Gives errors https://imgur.com/kb5qyGB
Please help.
I've already looked everywhere, even on StackOwerflowm, but couldn't find a solution(

Reply

Answer the question

In order to leave comments, you need to log in

2 answer(s)

A

Alexa2007, 2021-03-31
@emeryee

disabled cookies
changed "User-Agent": "Mozilla/5.0 (Windows NT 6.1) AppleWebKit/537.36 (KHTML, like Gecko) Chrome/89.0.4389.90 Safari/537.36"
This method got the result

def count_page(self):
        page_count = self.session.get('https://lolz.guru/online/?type=registered&page=1',headers=self.headers)
        print(page_count.text)

<!doctype html><html><head><script src="/process-qv9ypsgmv9.js"></script></head><body><script>window.onload=function(){process();}</script><noscript><p>Please enable JavaScript and Cookies in your browser.</p></noscript></body></html>

I had to manually dig out cookies from chrome, but it seems to work now, but one question, what class are you looking for?

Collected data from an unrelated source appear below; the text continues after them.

import Mathlib
import HarnessLib
import Literature.Computability.AlgebraicComplexity.ArithCircuit
import Literature.Computability.AlgebraicComplexity.CircuitDepth
import Literature.Computability.AlgebraicComplexity.CircuitGateSemantics
import Literature.Computability.AlgebraicComplexity.ArithCircuitProofs
import Literature.Computability.AlgebraicComplexity.ArithCircuitProjections
import Literature.Computability.AlgebraicComplexity.ArithCircuitDegreeBound
import Literature.Probability.Percolation.SlabGluing
import Literature.Computability.AlgebraicComplexity.StandardFamilies
import Literature.Computability.AlgebraicComplexity.DeterminantalIdealComplexityDescent
import Literature.Computability.AlgebraicComplexity.CircuitConstantCount
import Literature.Computability.AlgebraicComplexity.ZModCircuitIntegerCodes
import Literature.Computability.AlgebraicComplexity.RealTauConjectureDepthFour
import Literature.Computability.AlgebraicComplexity.AndrewsForbes2022BorderComposition
import Literature.Computability.AlgebraicComplexity.BrentFormulaDepthCircuits
import Literature.Computability.AlgebraicComplexity.ValiantConjectureEquivProofs
import Summits.ValiantsHypothesis.Statement
import Summits.ValiantsHypothesis.ValiantsHypothesis.Theorems.SuccinctLiftAlgebraicConstants
import Summits.ValiantsHypothesis.ValiantsHypothesis.Theorems.SuccinctLiftIntegerAdvice
import Summits.ValiantsHypothesis.ValiantsHypothesis.Theorems.SuccinctLiftFiniteFields
import Summits.ValiantsHypothesis.ValiantsHypothesis.Theorems.DepthWindowBinarisation


/-!
# Succinct lift — w8a: generic skeletons of bounded-wire circuits and a Lefschetz lemma

Route `route-ValiantsHypothesis-SuccinctLift` (lens 2, constants axis), generation 6, first of
two files.  Infrastructure for the KERNEL CHARACTERISTIC TRANSFER proved in
`SuccinctLiftLefschetz.lean`:

* §1 circuit bookkeeping in the unbounded-fan-in model: `trimJunk` keeps the product-depth
  (`productDepth_trimJunk`), hence a NORMAL FORM with the same value, no larger product-depth, no
  more wires, well formed and with at most as many gates as wires
  (`exists_wellFormed_size_le_edgeSize`); a plain change of constants keeps product-depth
  (`productDepth_mapConsts'`) and reference ranges (`refsLT_mapConsts'`); a circuit with `e` wires
  carries `≤ 2e + 1` constants (`length_consts_le_edgeSize`); over a finite alphabet and finitely
  many variables there are FINITELY many skeletons of bounded size, fan-in and reference range
  (`finite_skeletons_of_fanIn_le` — BCS's finitely many "types" of a computation).
* §2 the algebra of the Lefschetz step (`exists_ringHom_complex_of_charSpread`): an ideal
  `I ⊆ ℤ[y_1, …, y_M]` killed by homomorphisms into fields in which any prescribed integer `N ≠ 0`
  survives is killed by a homomorphism into `ℂ` (no non-zero integer lies in `I`; localise to
  `ℚ[y]`; Zariski's lemma; embed the residue number field into `ℂ`).

References: [BurgisserClausenShokrollahi1997] §4.1 (autarky), §9.1 (generic computations,
Thm. (9.13)); [Burgisser2000] Def. 2.1, §4.1; [LimayeSrinivasanTavenas2021] §2 (product-depth,
wires).
-/

noncomputable section

namespace Summit.ValiantsHypothesis.ValiantsHypothesis.Theorems.SuccinctLift

open Literature.Computability.AlgebraicComplexity MvPolynomial

universe u v

/-! ### §1 Circuit bookkeeping: trimming junk keeps product-depth; plain change of constants -/

namespace Bookkeeping

open ArithCircuit

variable {k k' : Type u} {σ : Type v}

/-- The product weight of a gate is unchanged by truncating its operands. [cite: Burgisser2000, Def. 2.1] -/
theorem prodWeight_truncate [Zero k] (n : ℕ) (g : Gate k σ) :
    prodWeight (g.truncate n) = prodWeight g := by
  cases g <;> simp [prodWeight, Gate.truncate, Gate.isProd]

/-- Truncating gate `i` at `i`, for every `i`, does not change the list of product-depths (a junk
reference and the constant `0` both have depth `0`). [cite: Burgisser2000, Def. 2.1] -/
theorem gateWDepths_mapIdx_truncate [Zero k] (gs : List (Gate k σ)) :
    gateWDepths prodWeight (gs.mapIdx fun i g => g.truncate i) = gateWDepths prodWeight gs := by
  induction gs using List.reverseRecOn with
  | nil => rfl
  | append_singleton gs g ih =>
    rw [List.mapIdx_concat, gateWDepths_append_singleton, gateWDepths_append_singleton, ih]
    have hlen : (gateWDepths prodWeight gs).length = gs.length := gateWDepths_length _ gs
    have h2 : (g.truncate gs.length).args.map (Operand.depthIn (gateWDepths prodWeight gs)) =
        g.args.map (Operand.depthIn (gateWDepths prodWeight gs)) := by
      rw [Gate.args_truncate, List.map_map]
      refine List.map_congr_left fun u _ => ?_
      have := Operand.depthIn_truncate_append (k := k) (gateWDepths prodWeight gs) [] u
      rwa [List.append_nil, hlen] at this
    rw [prodWeight_truncate, h2]

/-- `trimJunk` keeps the product-depth. [cite: Burgisser2000, Def. 2.1] -/
theorem productDepth_trimJunk [Zero k] (P : ArithCircuit k σ) :
    P.trimJunk.productDepth = P.productDepth := by
  rw [productDepth_eq_wdepth_prodWeight, productDepth_eq_wdepth_prodWeight]
  have h := Operand.depthIn_truncate_append (k := k) (gateWDepths prodWeight P.gates) [] P.output
  rw [List.append_nil, gateWDepths_length] at h
  change (P.output.truncate P.gates.length).depthIn
      (gateWDepths prodWeight (P.gates.mapIdx fun i g => g.truncate i)) = _
  rw [gateWDepths_mapIdx_truncate, h]
  rfl

/-- **Normal form**: same value, no larger product-depth, no more wires, well formed, and number of
gates at most the number of wires. [cite: Burgisser2000, Def. 2.1] -/
theorem exists_wellFormed_size_le_edgeSize [CommSemiring k] (C : ArithCircuit k σ) :
    ∃ N : ArithCircuit k σ, N.WellFormed ∧ N.eval = C.eval ∧ N.productDepth ≤ C.productDepth ∧
      N.edgeSize ≤ C.edgeSize ∧ N.size ≤ C.edgeSize := by
  obtain ⟨P', hev, hpd, hes, hsz⟩ := exists_size_le_edgeSize C
  refine ⟨P'.trimJunk, wellFormed_trimJunk P', ?_, ?_, ?_, ?_⟩
  · rw [eval_trimJunk, hev]
  · rw [productDepth_trimJunk]; exact hpd
  · rw [edgeSize_trimJunk]; exact hes
  · rw [size_trimJunk]; exact hsz.trans hes

/-- Functoriality of `Operand.map` (plain maps). [folklore] -/
theorem Operand.map_map' (φ : k → k') {k'' : Type*} (ψ : k' → k'') (u : Operand k σ) :
    (u.map φ).map ψ = u.map (ψ ∘ φ) := by
  cases u <;> rfl

/-- Functoriality of `Gate.map` (plain maps). [folklore] -/
theorem Gate.map_map' (φ : k → k') {k'' : Type*} (ψ : k' → k'') (g : Gate k σ) :
    (g.map φ).map ψ = g.map (ψ ∘ φ) := by
  cases g <;> simp [Gate.map, List.map_map, Function.comp_def, Operand.map_map']

/-- Functoriality of `mapConsts` (plain maps). [folklore] -/
theorem mapConsts_mapConsts' (φ : k → k') {k'' : Type*} (ψ : k' → k'') (P : ArithCircuit k σ) :
    (P.mapConsts φ).mapConsts ψ = P.mapConsts (ψ ∘ φ) := by
  simp [mapConsts, List.map_map, Function.comp_def, Gate.map_map', Operand.map_map']

/-- `Gate.map` keeps the product weight. [folklore] -/
theorem prodWeight_map' (φ : k → k') (g : Gate k σ) : prodWeight (g.map φ) = prodWeight g := by
  cases g <;> rfl

/-- A plain change of constants keeps the list of product-depths. [folklore] -/
theorem gateWDepths_map_map' (φ : k → k') (gs : List (Gate k σ)) :
    gateWDepths prodWeight (gs.map (Gate.map φ)) = gateWDepths prodWeight gs := by
  induction gs using List.reverseRecOn with
  | nil => rfl
  | append_singleton gs g ih =>
    rw [List.map_append, List.map_singleton, gateWDepths_append_singleton,
      gateWDepths_append_singleton, ih]
    have h2 : ((g.map φ).args.map (Operand.depthIn (gateWDepths prodWeight gs))) =
        g.args.map (Operand.depthIn (gateWDepths prodWeight gs)) := by
      rw [Gate.args_mapCoeff, List.map_map]
      exact List.map_congr_left fun u _ => Operand.depthIn_mapCoeff φ _ u
    rw [prodWeight_map', h2]

/-- **A plain change of constants keeps the product-depth** (`mapConsts` along any function, not
only ring homomorphisms). [cite: Burgisser2000, §4.1] -/
theorem productDepth_mapConsts' (φ : k → k') (P : ArithCircuit k σ) :
    (P.mapConsts φ).productDepth = P.productDepth := by
  rw [productDepth_eq_wdepth_prodWeight, productDepth_eq_wdepth_prodWeight]
  change (P.output.map φ).depthIn (gateWDepths prodWeight (P.gates.map (Gate.map φ))) = _
  rw [gateWDepths_map_map', Operand.depthIn_mapCoeff]
  rfl

/-- `Operand.map` preserves the range of gate references. [folklore] -/
theorem Operand.refsBelow_map' (φ : k → k') {n : ℕ} {u : Operand k σ} (h : u.RefsBelow n) :
    (u.map φ).RefsBelow n := by
  cases u with
  | var i => trivial
  | const c => trivial
  | gate j => exact h

/-- `mapConsts` preserves `RefsLT`. [folklore] -/
theorem refsLT_mapConsts' (φ : k → k') {s : ℕ} {P : ArithCircuit k σ} (h : RefsLT s P) :
    RefsLT s (P.mapConsts φ) := by
  refine ⟨fun g hg u hu => ?_, Operand.refsBelow_map' φ h.2⟩
  simp only [mapConsts, List.mem_map] at hg
  obtain ⟨g₀, hg₀, rfl⟩ := hg
  rw [Gate.args_mapCoeff, List.mem_map] at hu
  obtain ⟨u₀, hu₀, rfl⟩ := hu
  exact Operand.refsBelow_map' φ (h.1 g₀ hg₀ u₀ hu₀)

/-- `mapConsts` keeps every fan-in. [folklore] -/
theorem forall_fanIn_le_mapConsts (φ : k → k') {r : ℕ} {P : ArithCircuit k σ}
    (h : ∀ g ∈ P.gates, g.fanIn ≤ r) : ∀ g ∈ (P.mapConsts φ).gates, g.fanIn ≤ r := by
  intro g hg
  simp only [mapConsts, List.mem_map] at hg
  obtain ⟨g₀, hg₀, rfl⟩ := hg
  rw [Gate.fanIn_map]
  exact h g₀ hg₀

/-- **A circuit with `e` wires carries at most `2e + 1` constants** (one coefficient and at most one
constant operand per wire of a sum gate, one constant operand per wire of a product gate, and the
output). [cite: BurgisserClausenShokrollahi1997, §9.1] -/
theorem length_consts_le_edgeSize (P : ArithCircuit k σ) : P.consts.length ≤ 2 * P.edgeSize + 1 := by
  have key : ∀ gs : List (Gate k σ),
      (gs.flatMap Gate.consts).length ≤ 2 * (gs.map Gate.fanIn).sum := by
    intro gs
    induction gs with
    | nil => simp
    | cons g gs ih =>
      rw [List.flatMap_cons, List.length_append, List.map_cons, List.sum_cons]
      have := Gate.length_consts_le g
      omega
  have hg := key P.gates
  have hout := Operand.length_consts_le P.output
  unfold consts edgeSize
  rw [List.length_append]
  omega

/-- **Finitely many skeletons** of size `≤ s`, fan-in `≤ r`, references below `s`, over the finite
alphabet `Fin T` in finitely many variables (BCS's finitely many "types" of a computation,
unbounded fan-in version). [cite: BurgisserClausenShokrollahi1997, Thm. (9.13)] -/
theorem finite_skeletons_of_fanIn_le [Finite σ] (s r T : ℕ) :
    {sk : ArithCircuit (Fin T) σ | sk.size ≤ s ∧ (∀ g ∈ sk.gates, g.fanIn ≤ r) ∧ RefsLT s sk}.Finite := by
  -- operands with references below `s`
  let O : Set (Operand (Fin T) σ) := {u | u.RefsBelow s}
  have hO : O.Finite := by
    refine ((Set.finite_range Operand.var).union ((Set.finite_range Operand.const).union
      ((Set.finite_lt_nat s).image Operand.gate))).subset fun u hu => ?_
    cases u with
    | var i => exact Or.inl ⟨i, rfl⟩
    | const c => exact Or.inr (Or.inl ⟨c, rfl⟩)
    | gate j => exact Or.inr (Or.inr ⟨j, hu, rfl⟩)
  -- gates of fan-in ≤ r with operands in `O`
  let G : Set (Gate (Fin T) σ) := {g | g.fanIn ≤ r ∧ ∀ u ∈ g.args, u ∈ O}
  have hA : {l : List (Fin T × Operand (Fin T) σ) | l.length ≤ r ∧
      ∀ a ∈ l, a ∈ (Set.univ : Set (Fin T)) ×ˢ O}.Finite :=
    Literature.Probability.Percolation.finite_setOf_length_le ((Set.finite_univ).prod hO) r
  have hB : {l : List (Operand (Fin T) σ) | l.length ≤ r ∧ ∀ u ∈ l, u ∈ O}.Finite :=
    Literature.Probability.Percolation.finite_setOf_length_le hO r
  have hG : G.Finite := by
    refine ((hA.image Gate.sum).union (hB.image Gate.prod)).subset fun g hg => ?_
    obtain ⟨hfan, hops⟩ := hg
    cases g with
    | sum args =>
      refine Or.inl ⟨args, ⟨?_, fun a ha => ⟨Set.mem_univ _, hops a.2 ?_⟩⟩, rfl⟩
      · simpa [Gate.fanIn, Gate.args] using hfan
      · simp only [Gate.args, List.mem_map]
        exact ⟨a, ha, rfl⟩
    | prod args =>
      refine Or.inr ⟨args, ⟨?_, fun u hu => hops u ?_⟩, rfl⟩
      · simpa [Gate.fanIn, Gate.args] using hfan
      · simpa [Gate.args] using hu
  have hC : {l : List (Gate (Fin T) σ) | l.length ≤ s ∧ ∀ g ∈ l, g ∈ G}.Finite :=
    Literature.Probability.Percolation.finite_setOf_length_le hG s
  refine ((hC.prod hO).image fun q => (⟨q.1, q.2⟩ : ArithCircuit (Fin T) σ)).subset
    fun sk hsk => ?_
  obtain ⟨hsize, hfan, hrefs⟩ := hsk
  exact ⟨(sk.gates, sk.output), ⟨⟨hsize, fun g hg => ⟨hfan g hg, fun u hu => hrefs.1 g hg u hu⟩⟩,
    hrefs.2⟩, rfl⟩

end Bookkeeping

/-! ### §2 Algebra: an ideal of `ℤ[y]` dying in unboundedly many characteristics dies in `ℂ` -/

/-- **Lefschetz principle for a finitely generated ideal.** If an ideal `I ⊆ ℤ[y_1, …, y_M]` is
killed by ring homomorphisms into fields in which any prescribed non-zero integer `N` survives,
then `I` is killed by a ring homomorphism into `ℂ`.  (No non-zero integer lies in `I`; so
`I · ℚ[y] ≠ ℚ[y]` by the localisation `ℚ[y] = (ℤ ∖ 0)⁻¹ ℤ[y]`; a maximal ideal above it has a
residue field finite over `ℚ` by Zariski's lemma, which embeds into the algebraically closed `ℂ`.)
[cite: BurgisserClausenShokrollahi1997, §4.1] -/
theorem exists_ringHom_complex_of_charSpread {M : ℕ} (I : Ideal (MvPolynomial (Fin M) ℤ))
    (h : ∀ N : ℕ, N ≠ 0 → ∃ (F : Type) (_ : Field F) (ψ : MvPolynomial (Fin M) ℤ →+* F),
      (N : F) ≠ 0 ∧ ∀ x ∈ I, ψ x = 0) :
    ∃ θ : MvPolynomial (Fin M) ℤ →+* ℂ, ∀ x ∈ I, θ x = 0 := by
  classical
  -- (1) `I` contains no nonzero integer.
  have hint : ∀ N : ℤ, N ≠ 0 → (C N : MvPolynomial (Fin M) ℤ) ∉ I := by
    intro N hN hNI
    obtain ⟨F, _, ψ, hNF, hψ⟩ := h N.natAbs (Int.natAbs_ne_zero.mpr hN)
    have h0 : (N : F) = 0 := by
      rw [← eq_intCast (ψ.comp C) N, RingHom.comp_apply]
      exact hψ _ hNI
    apply hNF
    have hcast : ((N.natAbs : ℤ) : F) = (N.natAbs : F) := Int.cast_natCast _
    rcases Int.natAbs_eq N with hN' | hN'
    · rw [← hcast, ← hN']; exact h0
    · rw [← hcast, ← neg_eq_zero, ← Int.cast_neg, ← hN']; exact h0
  -- (2) the extension of `I` to `ℚ[y]` is a proper ideal.
  let A := MvPolynomial (Fin M) ℤ
  let B := MvPolynomial (Fin M) ℚ
  letI : Algebra A B := MvPolynomial.algebraMvPolynomial
  haveI : IsLocalization ((nonZeroDivisors ℤ).map (C : ℤ →+* A)) B :=
    MvPolynomial.isLocalization (nonZeroDivisors ℤ) ℚ
  have hinj : Function.Injective (algebraMap A B) := by
    rw [MvPolynomial.algebraMap_def]
    exact MvPolynomial.map_injective _ (algebraMap ℤ ℚ).injective_int
  have hJ : Ideal.map (algebraMap A B) I ≠ ⊤ := by
    intro htop
    have h1 : (1 : B) ∈ Ideal.map (algebraMap A B) I := by rw [htop]; exact Submodule.mem_top
    obtain ⟨⟨⟨a, ha⟩, ⟨m, hm⟩⟩, hx⟩ :=
      (IsLocalization.mem_map_algebraMap_iff ((nonZeroDivisors ℤ).map (C : ℤ →+* A)) B).mp h1
    obtain ⟨N, hN, hNm⟩ := Submonoid.mem_map.mp hm
    have hx' : algebraMap A B m = algebraMap A B a := by
      have := hx; simp only [one_mul] at this; exact this
    have hma : m = a := hinj hx'
    refine hint N (nonZeroDivisors.ne_zero hN) ?_
    rw [hNm, hma]; exact ha
  -- (3) Zariski: a maximal ideal above it has a residue field finite over `ℚ`, embedding in `ℂ`.
  obtain ⟨𝔪, h𝔪, hJ𝔪⟩ := Ideal.exists_le_maximal _ hJ
  let L := B ⧸ 𝔪
  letI : Field L := Ideal.Quotient.field 𝔪
  haveI : Algebra.FiniteType ℚ L :=
    Algebra.FiniteType.of_surjective (Ideal.Quotient.mkₐ ℚ 𝔪) (Ideal.Quotient.mkₐ_surjective ℚ 𝔪)
  haveI : Module.Finite ℚ L := finite_of_finite_type_of_isJacobsonRing ℚ L
  haveI : Algebra.IsAlgebraic ℚ L := Algebra.IsAlgebraic.of_finite ℚ L
  let e : L →ₐ[ℚ] ℂ := IsAlgClosed.lift
  refine ⟨e.toRingHom.comp ((Ideal.Quotient.mk 𝔪).comp (algebraMap A B)), fun x hx => ?_⟩
  have hxm : algebraMap A B x ∈ 𝔪 := hJ𝔪 (Ideal.mem_map_of_mem _ hx)
  simp only [RingHom.comp_apply, Ideal.Quotient.eq_zero_iff_mem.mpr hxm, map_zero]

end Summit.ValiantsHypothesis.ValiantsHypothesis.Theorems.SuccinctLift

end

It seems that you are trying to find a class in which the maximum number of pages is written and parse them all in turn.
In short, your code works, you just take the wrong one , tried to manually catch it, but it didn’t work. On fast it will be selenium. And for parsing already use the class. And if I offer you to simply parse them in a multithread.<a>

import requests
from multiprocessing.dummy import Pool as ThreadPool 

url = 'https://lolz.guru/online/?type=registered&page='
# Не забудь хедеры и куки прикрутить, а то точно работать не будет
urls = [url+str(i) for i in range(1,8)]# С первой по максимальную страницу
print(urls)

def get_url(url):
    r = requests.get(url)
    print(r.text)

pool = ThreadPool(20) # Кол-во потоков - по числу ядер, но можно забить и больше, просто работать будет по кол-ву ядер
results = pool.map(get_url, urls)
pool.close() 
pool.join()

S

Sergey Karbivnichy, 2021-03-31
@hottabxp

1) As an option, it's better to write code in python's native language. It will work better if the line: lxml is replaced by lxml 2)
main_text = BeautifulSoup(page_count.text,'лксмл')

result = main_text.find_all('a',_class="")[81].get_text()

I have an IndexError here, most likely due to the fact that the cookie.txt file is empty. This is not a very good method of finding links.